Lights along the way
This morning we walked over the bridge, over the River Minho, into Spain.
Up, up, up we’d climbed along the old lanes, past enticing shops and homes with doors and windows ajar during a lull in the rain of recent days.
We have no time to pop into the little stores, and no energy to carry anything we might buy.
If you are walking the Camino Portugues, even if most of your gear is being transported between destinations, as ours is, you are still carrying your day pack over many kilometres.
The attraction of goods at markets or in the seductive shops of Tui are literally weighed up: do you love the thing you covet enough to carry it all day through the mud and the rain?
This weighing up makes such decisions easy.
I have yet to buy anything because I don’t want to carry it (except for bags of peanuts, bottles of water, and the odd boiled egg).
You can have your pilgrim’s compostela stamped for free at the cathedral, but it costs four Euros to tour the sacred spaces.
We ignored the little voice that urges you to hoof it along the camino, cutting such stops short or avoiding them altogether so you can clock up the k’s. That’s why we’re ‘the back mob’ and are the last to arrive at our nightly destinations.
Tui’s cathedral is worth exploring, with its many nooks, gardens, and grand architecture. But what caught my eye were the displays of votive candles.
I’m a sucker for a church candle.
Traditionally you pop a coin into the donation box and light one with a match, praying for someone or for an answer to something vexing.
Nowadays (in Spain, anyway) your coin ignites an LED candle. I light one and say a prayer for a friend, whose partner has died recently.
Then on we go, overnighting in O Porrino before pressing on for Arcade, where we will spend the night at the Hotel Duarte.
I am in the van with Antonio, catching up with work and preparing for an afternoon visit to Sanitas Vigo. While searching for the others, who we’re collecting from the camino to join us in the van, Ruth and I pop into the Church of Santiago to shelter from the grim rain.

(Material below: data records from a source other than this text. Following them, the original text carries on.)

import Literature.NumberTheory.PAdicHodge.FontaineDpst
import Literature.NumberTheory.GaloisRepresentations.LocalGaloisGroupInertiaProofs
import HarnessLib

/-!
# The de Rham property is insensitive to a finite extension of the `p`-adic base field

Brinon–Conrad, *CMI Summer School notes on `p`-adic Hodge theory* (2009), Prop. 6.3.8 (p. 80):
"For any complete discretely-valued extension `K'/K` inside of `C_K` and any `V ∈ Rep_{ℚ_p}(G_K)`,
the natural map `K' ⊗_K D_{dR,K}(V) → D_{dR,K'}(V)` is an isomorphism in `Fil_{K'}`. In particular,
`V` is de Rham as a `G_K`-representation if and only if `V` is de Rham as a `G_{K'}`-representation.
As special cases, the de Rham property for `G_K` … is insensitive to replacing `K` with a finite
extension inside of `C_K`."  (Fontaine 1994, Exp. III §1.5, §3: `D_dR` commutes with finite base
change; the construction of `B_dR⁺` depends only on `𝒪_{C_K}` with its `G_K`-action.)

## What is here

* `DeRhamBaseChange` — NAMED FACT (D-0014), the special case the tree can phrase and the summit
  `Langlands` consumes (crux `ReciprocityTRCM`, line `pieces`, stub `stub_deRhamBaseChange_local`):
  for a CONTINUOUS embedding `K → L` of characteristic-`0` non-archimedean local fields of residue
  characteristic `ℓ` and a framed `ρ : Γ_K →ₜ* GL_n(ℚ̄_ℓ)` which is de Rham for THE pinned datum
  `fontainePst K ℓ hK` (whose period ring IS the constructed `B_dR(K)`,
  `fontainePst_𝔅_eq_bdRPeriodRingData`, so "de Rham" is Fontaine's `B_dR(K)`-admissibility of a
  `ℚ_ℓ`-model), the restriction `ρ ∘ res_{L/K}` along the tree's restriction map
  `absGaloisRestrict K L : Γ_L →ₜ* Γ_K` (the chosen `K̄ → L̄`, an isomorphism onto `L̄` since `L/K`
  is finite, well defined up to conjugation) is de Rham for `fontainePst L ℓ hL`.
  In print this is Prop. 6.3.8 with `K' = L` after transporting `B_dR(L)` (built in the tree from
  `C_L = \widehat{L̄}`, file `BdRPeriodRingData`) to `B_dR(K)` along the isometric isomorphism
  `\widehat{K̄} ≅ \widehat{L̄}` induced by the chosen `K̄ ≅ L̄` — a functoriality of the tree's
  `B_dR` construction that is not yet formalised, which is why the statement is a named fact here
  and not a theorem.
* `DeRhamBaseChange.of_finite_range` — the finite-image sector holds outright (finite-image
  representations are de Rham for THE datum, `fontainePst_isDeRhamFramed_of_finite_range`).
* `DeRhamBaseChange.of_isLocallyUnramified` — the unramified sector holds outright (`res(I_L) ≤ I_K`
  and unramified ⇒ de Rham for every datum).

## What is deliberately NOT here

* The general form (TODO): `K' ⊗_K D_{dR,K}(V) ≅ D_{dR,K'}(V)` in `Fil_{K'}` for every complete
  discretely-valued `K'/K ⊆ C_K` (e.g. `K' = \widehat{K^{un}}`), and the converse direction
  (de Rham over `L` ⇒ de Rham over `K`), which the summit does not consume.
* No `sorry`, no new axiom.

## References

* [BrinonConrad2009] O. Brinon, B. Conrad, *CMI Summer School notes on p-adic Hodge theory*
  (2009), Prop. 6.3.8 (p. 80), and the discussion preceding it (p. 80, "the construction of
  `B_dR⁺` … only depends on `𝒪_{C_K}` endowed with its `G_K`-action").
* [FontaineAsterisque223III] J.-M. Fontaine, *Représentations p-adiques semi-stables*,
  Astérisque 223 (1994), Exp. III §1.5, §3.
-/

noncomputable section

open Field ValuativeRel
open Literature.NumberTheory.GaloisRepresentations

namespace Literature.NumberTheory.PAdicHodge

/-- **The de Rham property is insensitive to a finite extension of the base field** (Brinon–Conrad
2009, Prop. 6.3.8; Fontaine 1994, Exp. III §1.5, §3), tree form for THE pinned data: for a continuous
embedding `K → L` of characteristic-`0` non-archimedean local fields of residue characteristic `ℓ`
(`hK : |ℓ|_K < 1`, `hL : |ℓ|_L < 1`) and a framed `ρ : Γ_K →ₜ* GL_n(ℚ̄_ℓ)` de Rham for
`fontainePst K ℓ hK` (i.e. `B_dR(K)`-admissible on a `ℚ_ℓ`-model), the restriction
`ρ ∘ absGaloisRestrict K L : Γ_L →ₜ* GL_n(ℚ̄_ℓ)` is de Rham for `fontainePst L ℓ hL`.
Named fact (D-0014): discharging it is the transport of the tree's `B_dR(L)` to `B_dR(K)` along
`\widehat{K̄} ≅ \widehat{L̄}` followed by Prop. 6.3.8 (`L ⊗_K D_{dR,K}(V) ≅ D_{dR,L}(V)`).
-- TODO(general form): `K' ⊗_K D_{dR,K}(V) ≅ D_{dR,K'}(V)` for every complete discretely-valued `K'/K ⊆ C_K`, and the converse.
[cite: BrinonConrad2009, Prop. 6.3.8] -/
def DeRhamBaseChange : Prop :=
  ∀ (K L : Type) [Field K] [ValuativeRel K] [TopologicalSpace K] [IsNonarchimedeanLocalField K]
    [CharZero K] [Field L] [ValuativeRel L] [TopologicalSpace L] [IsNonarchimedeanLocalField L]
    [CharZero L] [Algebra K L], Continuous (algebraMap K L) →
    ∀ (ℓ : ℕ) [Fact ℓ.Prime] (hK : valuation K (ℓ : K) < 1) (hL : valuation L (ℓ : L) < 1) (n : ℕ)
      (ρ : FramedRep (absoluteGaloisGroup K) (PadicAlgCl ℓ) n),
      (fontainePst K ℓ hK).IsDeRhamFramed ρ →
        (fontainePst L ℓ hL).IsDeRhamFramed (ρ.comp (absGaloisRestrict K L))

namespace DeRhamBaseChange

variable {K L : Type} [Field K] [ValuativeRel K] [TopologicalSpace K] [IsNonarchimedeanLocalField K]
  [CharZero K] [Field L] [ValuativeRel L] [TopologicalSpace L] [IsNonarchimedeanLocalField L]
  [CharZero L] [Algebra K L] {ℓ : ℕ} [Fact ℓ.Prime]

omit [ValuativeRel K] [TopologicalSpace K] [IsNonarchimedeanLocalField K] [CharZero K] in
/-- **The finite-image sector of `DeRhamBaseChange` holds outright** (no continuity needed): if `ρ`
has finite image then so has `ρ ∘ res_{L/K}`, and finite-image representations are de Rham for THE
datum (`fontainePst_isDeRhamFramed_of_finite_range`: Hilbert 90 over a finite splitting field,
`L̄ ↪ B_dR⁺`). [cite: FontaineAsterisque223III, Exp. III §1.5 and §3] -/
theorem of_finite_range (hL : valuation L (ℓ : L) < 1) {n : ℕ}
    (ρ : FramedRep (absoluteGaloisGroup K) (PadicAlgCl ℓ) n) (hρ : (Set.range ρ).Finite) :
    (fontainePst L ℓ hL).IsDeRhamFramed (ρ.comp (absGaloisRestrict K L)) := by
  refine fontainePst_isDeRhamFramed_of_finite_range hL _ (hρ.subset ?_)
  rintro _ ⟨σ, rfl⟩
  exact ⟨absGaloisRestrict K L σ, rfl⟩

omit [CharZero K] in
/-- **The unramified sector of `DeRhamBaseChange` holds outright**: if `ρ` is trivial on the inertia
group `I_K` then `ρ ∘ res_{L/K}` is trivial on `I_L` (restriction maps `I_L` into `I_K`,
`absInertia_map_absGaloisRestrict_le_holds`; Serre, *Local Fields* I §7 Prop. 22), and unramified
representations are de Rham for every datum (structure axiom `isDeRhamWith_of_isLocallyUnramified`:
unramified ⇒ crystalline ⇒ de Rham). [cite: FontaineAsterisque223III, Exp. III §5] -/
theorem of_isLocallyUnramified (hL : valuation L (ℓ : L) < 1) {n : ℕ}
    (ρ : FramedRep (absoluteGaloisGroup K) (PadicAlgCl ℓ) n) (hρ : ρ.IsLocallyUnramified) :
    (fontainePst L ℓ hL).IsDeRhamFramed (ρ.comp (absGaloisRestrict K L)) := by
  refine (fontainePst L ℓ hL).isDeRhamFramed_of_isLocallyUnramified fun σ hσ => ?_
  rw [ContinuousMonoidHom.comp_toFun]
  exact hρ _ (absInertia_map_absGaloisRestrict_le_holds K L ⟨σ, hσ, rfl⟩)

end DeRhamBaseChange

/-- **De Rham DESCENT along a finite extension, for THE pinned Fontaine data** (Brinon–Conrad 2009,
Prop. 6.3.8: for `V ∈ Rep_{ℚ_p}(G_K)` and `K'/K` finite, `K' ⊗_K D_{dR,K}(V) ≃ D_{dR,K'}(V)`, "so `V` is
de Rham as a `G_K`-representation if and only if it is de Rham as a `G_{K'}`-representation"; the
converse direction of `DeRhamBaseChange`, stated globally for number fields `K ⊆ L` and the pinned data
`fontainePstAdicCompletion` through the decomposition groups `FramedGaloisRep.toLocal`): if `ρ|_{Γ_L}`
is de Rham at every place `w ∣ ℓ` of `L` then `ρ` is de Rham at every place `v ∣ ℓ` of `K`.
Named fact (D-0014), wanted by the summit `Langlands` (crux `AscentConjugationSolvable`,
stmt-Langlands-1094, stub `isGeometricFramed_of_restrictField_of_deRhamDescent`, whose first hypothesis
is this Prop verbatim): discharging it is, at a place `w ∣ v` (`L_w / K_v` finite), Prop. 6.3.8 for
`K' = L_w` after transporting the tree's `B_dR(L_w)` to `B_dR(K_v)` along `\widehat{K̄_v} ≅ \widehat{L̄_w}`
and the change of frame `exists_toLocal_restrictField_eq_conj`.
-- TODO(general form): the local statement for an arbitrary finite extension of `ℓ`-adic fields and the isomorphism of filtered modules `K' ⊗_K D_{dR,K}(V) ≅ D_{dR,K'}(V)`.
[cite: BrinonConrad2009, Prop. 6.3.8] [cite: SerreAbelianLadic1968, Ch. I §2.1] -/
def DeRhamRestrictFieldDescent : Prop :=
  ∀ (K L : Type) [Field K] [NumberField K] [Field L] [NumberField L] [Algebra K L] (ℓ : ℕ)
    [Fact ℓ.Prime] (n : ℕ) (ρ : FramedGaloisRep K (PadicAlgCl ℓ) n),
    (∀ (w : IsDedekindDomain.HeightOneSpectrum (NumberField.RingOfIntegers L))
        (hw : ((ℓ : ℕ) : NumberField.RingOfIntegers L) ∈ w.asIdeal),
      (fontainePstAdicCompletion w ℓ hw).IsDeRhamFramed ((ρ.restrictField L).toLocal w)) →
    ∀ (v : IsDedekindDomain.HeightOneSpectrum (NumberField.RingOfIntegers K))
      (hv : ((ℓ : ℕ) : NumberField.RingOfIntegers K) ∈ v.asIdeal),
      (fontainePstAdicCompletion v ℓ hv).IsDeRhamFramed (ρ.toLocal v)

end Literature.NumberTheory.PAdicHodge

end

Beneath the statue of the Madonna I put a Euro coin into the box containing several dozen red votives.
Because the cost of one candle is only 20 cents, a row of five candles fires up, casting a rosy glow onto the Virgin’s sculpted cheeks.
At the next votive box I slot a two Euro coin into the donativo slot in remembrance of the many people (alive and dead) I have been thinking of along the Camino Portugues.
The nun has been cleaning massive, elaborately decorated pillar candles to set out in the church.
There is celestial music playing in the vestry.
Had we not been having time out from walking, had we not got lost while searching for the others, we would have missed our ‘camino moment’ in the little church.
I have learned that not every camino moment is about walking. And that you don’t have to walk every step of the camino to be a pilgrim.
Bill Bennett, our tour leader, who does walk every step of the camino, might say that’s a copout.
But he doesn’t have the prettiest stamp of the camino so far in his passport, from the little nun at the Parroquia De Santiago church of Redondela.